Example 4: Generated files
----------------------------------------------------------------------
Total files generated: 27

  mock_bbox_arcgis.cpg (5 bytes)
  mock_bbox_arcgis.csv (2803 bytes)
  mock_bbox_arcgis.dbf (4342 bytes)
  mock_bbox_arcgis.geojson (5750 bytes)
  mock_bbox_arcgis.prj (145 bytes)
  mock_bbox_arcgis.shp (660 bytes)
  mock_bbox_arcgis.shx (260 bytes)
  mock_bbox_metashape.txt (1880 bytes)
  mock_bbox_metashape.xml (5292 bytes)
  mock_filtered_arcgis.cpg (5 bytes)
  mock_filtered_arcgis.csv (1124 bytes)
  mock_filtered_arcgis.dbf (1834 bytes)
  mock_filtered_arcgis.geojson (2387 bytes)
  mock_filtered_arcgis.prj (145 bytes)
  mock_filtered_arcgis.shp (324 bytes)
  mock_filtered_arcgis.shx (164 bytes)
  mock_filtered_metashape.txt (768 bytes)
  mock_filtered_metashape.xml (2204 bytes)
  mock_h3_arcgis.cpg (5 bytes)
  mock_h3_arcgis.csv (31 bytes)
  mock_h3_arcgis.dbf (34 bytes)
  mock_h3_arcgis.geojson (162 bytes)
  mock_h3_arcgis.prj (145 bytes)
  mock_h3_arcgis.sh

## Next Steps

- **For MetaShape**: Import the `.txt` or `.xml` files into Agisoft MetaShape
- **For ArcGIS Pro**: Import the `.csv`, `.geojson`, or `.shp` files into ArcGIS Pro
- **Configure API access**: See `USGS_API_NOTES.md` for instructions on configuring real USGS/NOAA API access
- **Customize filtering**: Adjust the `min_accuracy` and other filter parameters based on your needs
- **Monitor spatial distribution**: Check the confidence and spread scores to ensure good GCP coverage

## File Formats

- **MetaShape**: `.txt` (CSV format) and `.xml` (marker file format)
- **ArcGIS Pro**: `.csv` (simple CSV), `.geojson` (GeoJSON format), `.shp` (shapefile with supporting files)
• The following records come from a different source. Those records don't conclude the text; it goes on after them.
import Summits.Ventures.HodgeRepro2.T5SU11ResolventL2Sharp
import Summits.Ventures.HodgeRepro2.T5SU11ResolventNeumann

/-!
# The `L²` iterates, the `L²` Lipschitz bound and the `L²` Neumann series for every square-integrable source of the class

Rows 534, 537 and 540 control the iterates, the dependence on `μ` and the Neumann series of the resolvent in `L²(sinh 2t dt)`
for sources of the class at a rate `ε > 1`. With row 549's sharp bound `‖G^I_λ g‖₂ ≤ ‖g‖₂/(λ − 1)²` for every
square-integrable source of the class (rate `ε > 2 − λ` only) and row 503's class data of the iterates, the same holds for
every square-integrable source of the class:

* `iterate_l2_all` — **`sinh 2t ((G^I_λ)ⁿ g)² ∈ L¹` and `∫ sinh 2t ((G^I_λ)ⁿ g)² ≤ (∫ sinh 2t g²)/((λ − 1)⁴)ⁿ`** for every `n`;
* `integral_sinh_mul_sub_sq_le_all` — **`‖G^I_λ g − G^I_{λ₂} g‖₂² ≤ (μ − μ₂)² ‖g‖₂²/((λ − 1)⁴ (λ₂ − 1)⁴)`** (row 500's resolvent
  identity, the sharp bound twice);
* `integral_sinh_mul_neumann_remainder_sq_le_all`, `tendsto_neumann_l2_all` — **the Neumann series
  `Σ (μ − μ₂)^k (G^I_{λ₂})^{k+1} g` converges to `G^I_λ g` in `L²` for `|μ − μ₂| < (λ₂ − 1)²`**, with the remainder
  `‖·‖₂² ≤ ((μ − μ₂)²/(λ₂ − 1)⁴)^{n+1} ‖g‖₂²/(λ − 1)⁴` — the disc `|μ − μ₂| < dist(μ₂, −1)`.

Nothing is claimed about (N).

Blind lane: Mathlib + the HodgeRepro2 prefix only; no sorry; axioms ⊆ {propext, Classical.choice,
Quot.sound}.
-/

namespace Summit.Ventures.HodgeRepro2.T5SU11ResolventL2NeumannAll

open Filter Topology MeasureTheory
open Set (Ioi Ioc)
open T5SU11Cartan T5SU11SphericalFunction T5SU11SphericalDecay T5SU11RadialGreenImproper
  T5SU11RadialGreenImproperStable T5SU11ResolventIdentityDecay T5SU11ResolventNeumann T5SU11ResolventL2Sharp

section measure

variable [MeasurableSpace Circle] [BorelSpace Circle]

variable {lam : ℝ} (hlam : 1 < lam) {g : ℝ → ℝ} (hg : ContinuousOn g (Ioi 0))
  {M : ℝ} (hM : ∀ s ∈ Ioc (0 : ℝ) 1, |g s| ≤ M) (hM0 : 0 ≤ M)
  {ε C s₀ : ℝ} (hε : 2 - lam < ε) (hC : ∀ s, s₀ ≤ s → |g s| ≤ C * Real.exp (-ε * s))
  (hg2 : IntegrableOn (fun s => Real.sinh (2 * s) * g s ^ 2) (Ioi 0))

include hlam hg hM hM0 hε hC hg2 in
/-- **THE `L²` ITERATES FOR EVERY SQUARE-INTEGRABLE SOURCE OF THE CLASS**: `sinh 2t ((G^I_λ)ⁿ g)²` is integrable and
`∫ sinh 2t ((G^I_λ)ⁿ g)² ≤ (∫ sinh 2t g²)/(((λ − 1)²)²)ⁿ` for every `n` (`λ > 1`). -/
theorem iterate_l2_all (n : ℕ) :
    IntegrableOn (fun t => Real.sinh (2 * t) * ((greenSolI (fun t => sph lam (hyp t)) (sphDecay lam))^[n] g) t ^ 2)
      (Ioi 0) ∧
    ∫ t in Ioi 0, Real.sinh (2 * t) * ((greenSolI (fun t => sph lam (hyp t)) (sphDecay lam))^[n] g) t ^ 2
      ≤ (∫ t in Ioi 0, Real.sinh (2 * t) * g t ^ 2) / (((lam - 1) ^ 2) ^ 2) ^ n := by
  induction n with
  | zero => exact ⟨by simpa using hg2, by simp⟩
  | succ n ih =>
    obtain ⟨ihI, ihB⟩ := ih
    -- the `n`-th iterate is in the class at a rate `ε′ ∈ (2 − λ, min(ε, λ))`
    have hmin : 2 - lam < min ε lam := lt_min hε (by linarith)
    obtain ⟨hcont, ⟨M', hM'0, hM'⟩, hdec⟩ := iterate_class (lam₂ := lam) hlam hg hM hM0 hε hC n
    obtain ⟨K, T, _, _, hKT⟩ := hdec ((2 - lam + min ε lam) / 2) (by linarith)
    have hε' : 2 - lam < (2 - lam + min ε lam) / 2 := by linarith
    have hp : 0 < ((lam - 1) ^ 2) ^ 2 := by
      have : 0 < lam - 1 := by linarith
      positivity
    rw [Function.iterate_succ_apply']
    refine ⟨integrableOn_sinh_mul_greenSolI_sq_all hlam hcont hM' hM'0 hε' hKT ihI, ?_⟩
    calc ∫ t in Ioi 0, Real.sinh (2 * t) * greenSolI (fun t => sph lam (hyp t)) (sphDecay lam)
          ((greenSolI (fun t => sph lam (hyp t)) (sphDecay lam))^[n] g) t ^ 2
        ≤ (∫ t in Ioi 0, Real.sinh (2 * t) * ((greenSolI (fun t => sph lam (hyp t)) (sphDecay lam))^[n] g) t ^ 2)
            / ((lam - 1) ^ 2) ^ 2 :=
          integral_sinh_mul_greenSolI_sq_le_sharp hlam hcont hM' hM'0 hε' hKT ihI
      _ ≤ ((∫ t in Ioi 0, Real.sinh (2 * t) * g t ^ 2) / (((lam - 1) ^ 2) ^ 2) ^ n) / ((lam - 1) ^ 2) ^ 2 :=
          div_le_div_of_nonneg_right ihB hp.le
      _ = (∫ t in Ioi 0, Real.sinh (2 * t) * g t ^ 2) / (((lam - 1) ^ 2) ^ 2) ^ (n + 1) := by
          rw [pow_succ (((lam - 1) ^ 2) ^ 2) n, div_div]

include hlam hg hM hM0 hε hC hg2 in
/-- **THE `L²` LIPSCHITZ BOUND IN `μ` FOR EVERY SQUARE-INTEGRABLE SOURCE OF THE CLASS**:
`∫ sinh 2t (G^I_λ g − G^I_{λ₂} g)² ≤ (μ − μ₂)² (∫ sinh 2t g²)/(((λ − 1)²)² ((λ₂ − 1)²)²)` (`λ, λ₂ > 1`, rate
`ε > max(2 − λ, 2 − λ₂)`). -/
theorem integral_sinh_mul_sub_sq_le_all {lam₂ : ℝ} (hlam₂ : 1 < lam₂) (hε₂ : 2 - lam₂ < ε) :
    ∫ t in Ioi 0, Real.sinh (2 * t) * (greenSolI (fun t => sph lam (hyp t)) (sphDecay lam) g t
        - greenSolI (fun t => sph lam₂ (hyp t)) (sphDecay lam₂) g t) ^ 2
      ≤ (lam * (lam - 2) - lam₂ * (lam₂ - 2)) ^ 2 * (∫ t in Ioi 0, Real.sinh (2 * t) * g t ^ 2)
          / (((lam - 1) ^ 2) ^ 2 * ((lam₂ - 1) ^ 2) ^ 2) := by
  set κ := lam * (lam - 2) - lam₂ * (lam₂ - 2) with hκ
  set h := greenSolI (fun t => sph lam₂ (hyp t)) (sphDecay lam₂) g with hh
  -- the class data and the `L²` membership of `h = G^I_{λ₂} g`
  have hcont := continuousOn_greenSolI hlam₂ hg hM hM0 hε₂ hC
  obtain ⟨M', hM'0, hM'⟩ := exists_abs_greenSolI_le_of_le_one hlam₂ hg hM hM0 hε₂ hC
  have hmin : 2 - lam < min ε lam₂ := lt_min hε (by linarith)
  obtain ⟨K, T, _, _, hKT⟩ := exists_abs_greenSolI_le_exp hlam₂ hg hM hM0 hε₂ hC
    (ε' := (2 - lam + min ε lam₂) / 2) (by linarith)
  have hε' : 2 - lam < (2 - lam + min ε lam₂) / 2 := by linarith
  have hh2 := integrableOn_sinh_mul_greenSolI_sq_all hlam₂ hg hM hM0 hε₂ hC hg2
  -- the pointwise resolvent identity
  have e : (fun t => Real.sinh (2 * t) * (greenSolI (fun t => sph lam (hyp t)) (sphDecay lam) g t
        - greenSolI (fun t => sph lam₂ (hyp t)) (sphDecay lam₂) g t) ^ 2)
      =ᵐ[volume.restrict (Ioi 0)] fun t => κ ^ 2
        * (Real.sinh (2 * t) * greenSolI (fun t => sph lam (hyp t)) (sphDecay lam) h t ^ 2) := by
    refine ae_restrict_of_forall_mem measurableSet_Ioi (fun t ht => ?_)
    have := greenSolI_sub_greenSolI_eq hlam hlam₂ hg hM hM0 hε hε₂ hC (t := t) ht
    beta_reduce
    rw [this]
    ring
  rw [MeasureTheory.integral_congr_ae e, MeasureTheory.integral_const_mul]
  have h1 := integral_sinh_mul_greenSolI_sq_le_sharp hlam hcont hM' hM'0 hε' hKT hh2
  have h2 := integral_sinh_mul_greenSolI_sq_le_sharp hlam₂ hg hM hM0 hε₂ hC hg2
  have hp1 : 0 < ((lam - 1) ^ 2) ^ 2 := by
    have : 0 < lam - 1 := by linarith
    positivity
  calc κ ^ 2 * ∫ t in Ioi 0, Real.sinh (2 * t) * greenSolI (fun t => sph lam (hyp t)) (sphDecay lam) h t ^ 2
      ≤ κ ^ 2 * ((∫ t in Ioi 0, Real.sinh (2 * t) * h t ^ 2) / ((lam - 1) ^ 2) ^ 2) :=
        mul_le_mul_of_nonneg_left h1 (sq_nonneg _)
    _ ≤ κ ^ 2 * (((∫ t in Ioi 0, Real.sinh (2 * t) * g t ^ 2) / ((lam₂ - 1) ^ 2) ^ 2) / ((lam - 1) ^ 2) ^ 2) :=
        mul_le_mul_of_nonneg_left (div_le_div_of_nonneg_right h2 hp1.le) (sq_nonneg _)
    _ = κ ^ 2 * (∫ t in Ioi 0, Real.sinh (2 * t) * g t ^ 2) / (((lam - 1) ^ 2) ^ 2 * ((lam₂ - 1) ^ 2) ^ 2) := by
        rw [div_div, mul_comm (((lam₂ - 1) ^ 2) ^ 2), mul_div_assoc]

include hlam hg hM hM0 hε hC hg2 in
/-- **THE `L²` BOUND OF THE NEUMANN REMAINDER FOR EVERY SQUARE-INTEGRABLE SOURCE OF THE CLASS**:
`‖G^I_λ g − Σ_{k=0}^{n} (μ − μ₂)^k (G^I_{λ₂})^{k+1} g‖₂² ≤ ((μ − μ₂)²/((λ₂ − 1)²)²)^{n+1} ‖g‖₂²/((λ − 1)²)²`. -/
theorem integral_sinh_mul_neumann_remainder_sq_le_all {lam₂ : ℝ} (hlam₂ : 1 < lam₂) (hε₂ : 2 - lam₂ < ε) (n : ℕ) :
    ∫ t in Ioi 0, Real.sinh (2 * t) * (greenSolI (fun t => sph lam (hyp t)) (sphDecay lam) g t
        - ∑ k ∈ Finset.range (n + 1), (lam * (lam - 2) - lam₂ * (lam₂ - 2)) ^ k
          * (greenSolI (fun t => sph lam₂ (hyp t)) (sphDecay lam₂))^[k + 1] g t) ^ 2
      ≤ ((lam * (lam - 2) - lam₂ * (lam₂ - 2)) ^ 2 / ((lam₂ - 1) ^ 2) ^ 2) ^ (n + 1)
          * ((∫ t in Ioi 0, Real.sinh (2 * t) * g t ^ 2) / ((lam - 1) ^ 2) ^ 2) := by
  set κ := lam * (lam - 2) - lam₂ * (lam₂ - 2) with hκ
  set h := (greenSolI (fun t => sph lam₂ (hyp t)) (sphDecay lam₂))^[n + 1] g with hh
  -- `h` is in the class at a rate `ε′ ∈ (2 − λ, min(ε, λ₂))`, and in `L²`
  have hmin : 2 - lam < min ε lam₂ := lt_min hε (by linarith)
  obtain ⟨hcont, ⟨M', hM'0, hM'⟩, hdec⟩ := iterate_class hlam₂ hg hM hM0 hε₂ hC (n + 1)
  obtain ⟨K, T, _, _, hKT⟩ := hdec ((2 - lam + min ε lam₂) / 2) (by linarith)
  have hε' : 2 - lam < (2 - lam + min ε lam₂) / 2 := by linarith
  obtain ⟨hh2, hhB⟩ := iterate_l2_all hlam₂ hg hM hM0 hε₂ hC hg2 (n + 1)
  -- the pointwise remainder identity
  have e : (fun t => Real.sinh (2 * t) * (greenSolI (fun t => sph lam (hyp t)) (sphDecay lam) g t
        - ∑ k ∈ Finset.range (n + 1), κ ^ k * (greenSolI (fun t => sph lam₂ (hyp t)) (sphDecay lam₂))^[k + 1] g t) ^ 2)
      =ᵐ[volume.restrict (Ioi 0)] fun t => (κ ^ (n + 1)) ^ 2
        * (Real.sinh (2 * t) * greenSolI (fun t => sph lam (hyp t)) (sphDecay lam) h t ^ 2) := by
    refine ae_restrict_of_forall_mem measurableSet_Ioi (fun t ht => ?_)
    have := neumann_finite hlam hlam₂ hg hM hM0 hε hε₂ hC n (t := t) ht
    beta_reduce
    rw [this]
    ring
  rw [MeasureTheory.integral_congr_ae e, MeasureTheory.integral_const_mul]
  have h1 := integral_sinh_mul_greenSolI_sq_le_sharp hlam hcont hM' hM'0 hε' hKT hh2
  have hp1 : 0 < ((lam - 1) ^ 2) ^ 2 := by
    have : 0 < lam - 1 := by linarith
    positivity
  have hp2 : 0 < (((lam₂ - 1) ^ 2) ^ 2) ^ (n + 1) := by
    have : 0 < lam₂ - 1 := by linarith
    positivity
  calc (κ ^ (n + 1)) ^ 2 * ∫ t in Ioi 0, Real.sinh (2 * t) * greenSolI (fun t => sph lam (hyp t)) (sphDecay lam) h t ^ 2
      ≤ (κ ^ (n + 1)) ^ 2 * ((∫ t in Ioi 0, Real.sinh (2 * t) * h t ^ 2) / ((lam - 1) ^ 2) ^ 2) :=
        mul_le_mul_of_nonneg_left h1 (sq_nonneg _)
    _ ≤ (κ ^ (n + 1)) ^ 2 * (((∫ t in Ioi 0, Real.sinh (2 * t) * g t ^ 2) / (((lam₂ - 1) ^ 2) ^ 2) ^ (n + 1))
          / ((lam - 1) ^ 2) ^ 2) :=
        mul_le_mul_of_nonneg_left (div_le_div_of_nonneg_right hhB hp1.le) (sq_nonneg _)
    _ = (κ ^ 2 / ((lam₂ - 1) ^ 2) ^ 2) ^ (n + 1) * ((∫ t in Ioi 0, Real.sinh (2 * t) * g t ^ 2) / ((lam - 1) ^ 2) ^ 2) := by
        have ha : ((lam - 1) ^ 2) ^ 2 ≠ 0 := hp1.ne'
        have hb : (((lam₂ - 1) ^ 2) ^ 2) ^ (n + 1) ≠ 0 := hp2.ne'
        rw [div_pow]
        field_simp
        ring

include hlam hg hM hM0 hε hC hg2 in
/-- **THE NEUMANN SERIES CONVERGES IN `L²` FOR EVERY SQUARE-INTEGRABLE SOURCE OF THE CLASS** on `|μ − μ₂| < (λ₂ − 1)²`:
`‖G^I_λ g − Σ_{k=0}^{n} (μ − μ₂)^k (G^I_{λ₂})^{k+1} g‖₂² → 0`. -/
theorem tendsto_neumann_l2_all {lam₂ : ℝ} (hlam₂ : 1 < lam₂) (hε₂ : 2 - lam₂ < ε)
    (hq : |lam * (lam - 2) - lam₂ * (lam₂ - 2)| < (lam₂ - 1) ^ 2) :
    Tendsto (fun n : ℕ => ∫ t in Ioi 0, Real.sinh (2 * t) * (greenSolI (fun t => sph lam (hyp t)) (sphDecay lam) g t
        - ∑ k ∈ Finset.range (n + 1), (lam * (lam - 2) - lam₂ * (lam₂ - 2)) ^ k
          * (greenSolI (fun t => sph lam₂ (hyp t)) (sphDecay lam₂))^[k + 1] g t) ^ 2) atTop (𝓝 0) := by
  set κ := lam * (lam - 2) - lam₂ * (lam₂ - 2) with hκ
  set q := κ ^ 2 / ((lam₂ - 1) ^ 2) ^ 2 with hq_def
  have hb : 0 < ((lam₂ - 1) ^ 2) ^ 2 := by
    have : 0 < lam₂ - 1 := by linarith
    positivity
  have hq0 : 0 ≤ q := by positivity
  have hq1 : q < 1 := by
    rw [hq_def, div_lt_one hb]
    have := pow_lt_pow_left₀ hq (abs_nonneg _) two_ne_zero
    rwa [sq_abs] at this
  set Kc := (∫ t in Ioi 0, Real.sinh (2 * t) * g t ^ 2) / ((lam - 1) ^ 2) ^ 2 with hKc
  have hlim : Tendsto (fun n : ℕ => q ^ (n + 1) * Kc) atTop (𝓝 0) := by
    have h := ((tendsto_pow_atTop_nhds_zero_of_lt_one hq0 hq1).comp (tendsto_add_atTop_nat 1)).mul_const Kc
    rwa [zero_mul] at h
  refine squeeze_zero (fun n => ?_)
    (fun n => integral_sinh_mul_neumann_remainder_sq_le_all hlam hg hM hM0 hε hC hg2 hlam₂ hε₂ n) hlim
  apply setIntegral_nonneg measurableSet_Ioi
  intro t ht
  have ht0 : 0 < t := ht
  exact mul_nonneg (Real.sinh_nonneg_iff.mpr (by linarith)) (sq_nonneg _)

end measure

end Summit.Ventures.HodgeRepro2.T5SU11ResolventL2NeumannAll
## Spatial Distribution Metrics

The library automatically calculates spatial distribution metrics to help ensure GCPs are well-distributed:
- **Spread Score** (0-1): Overall measure of spatial distribution
- **Confidence Score** (0-1): Overall confidence in GCP set quality
- **Convex Hull Ratio**: How much of the area is covered
- **Grid Coverage**: Distribution across a 3x3 grid

Low scores (< 0.5) indicate clustered GCPs that may not provide good geometric control for bundle adjustment.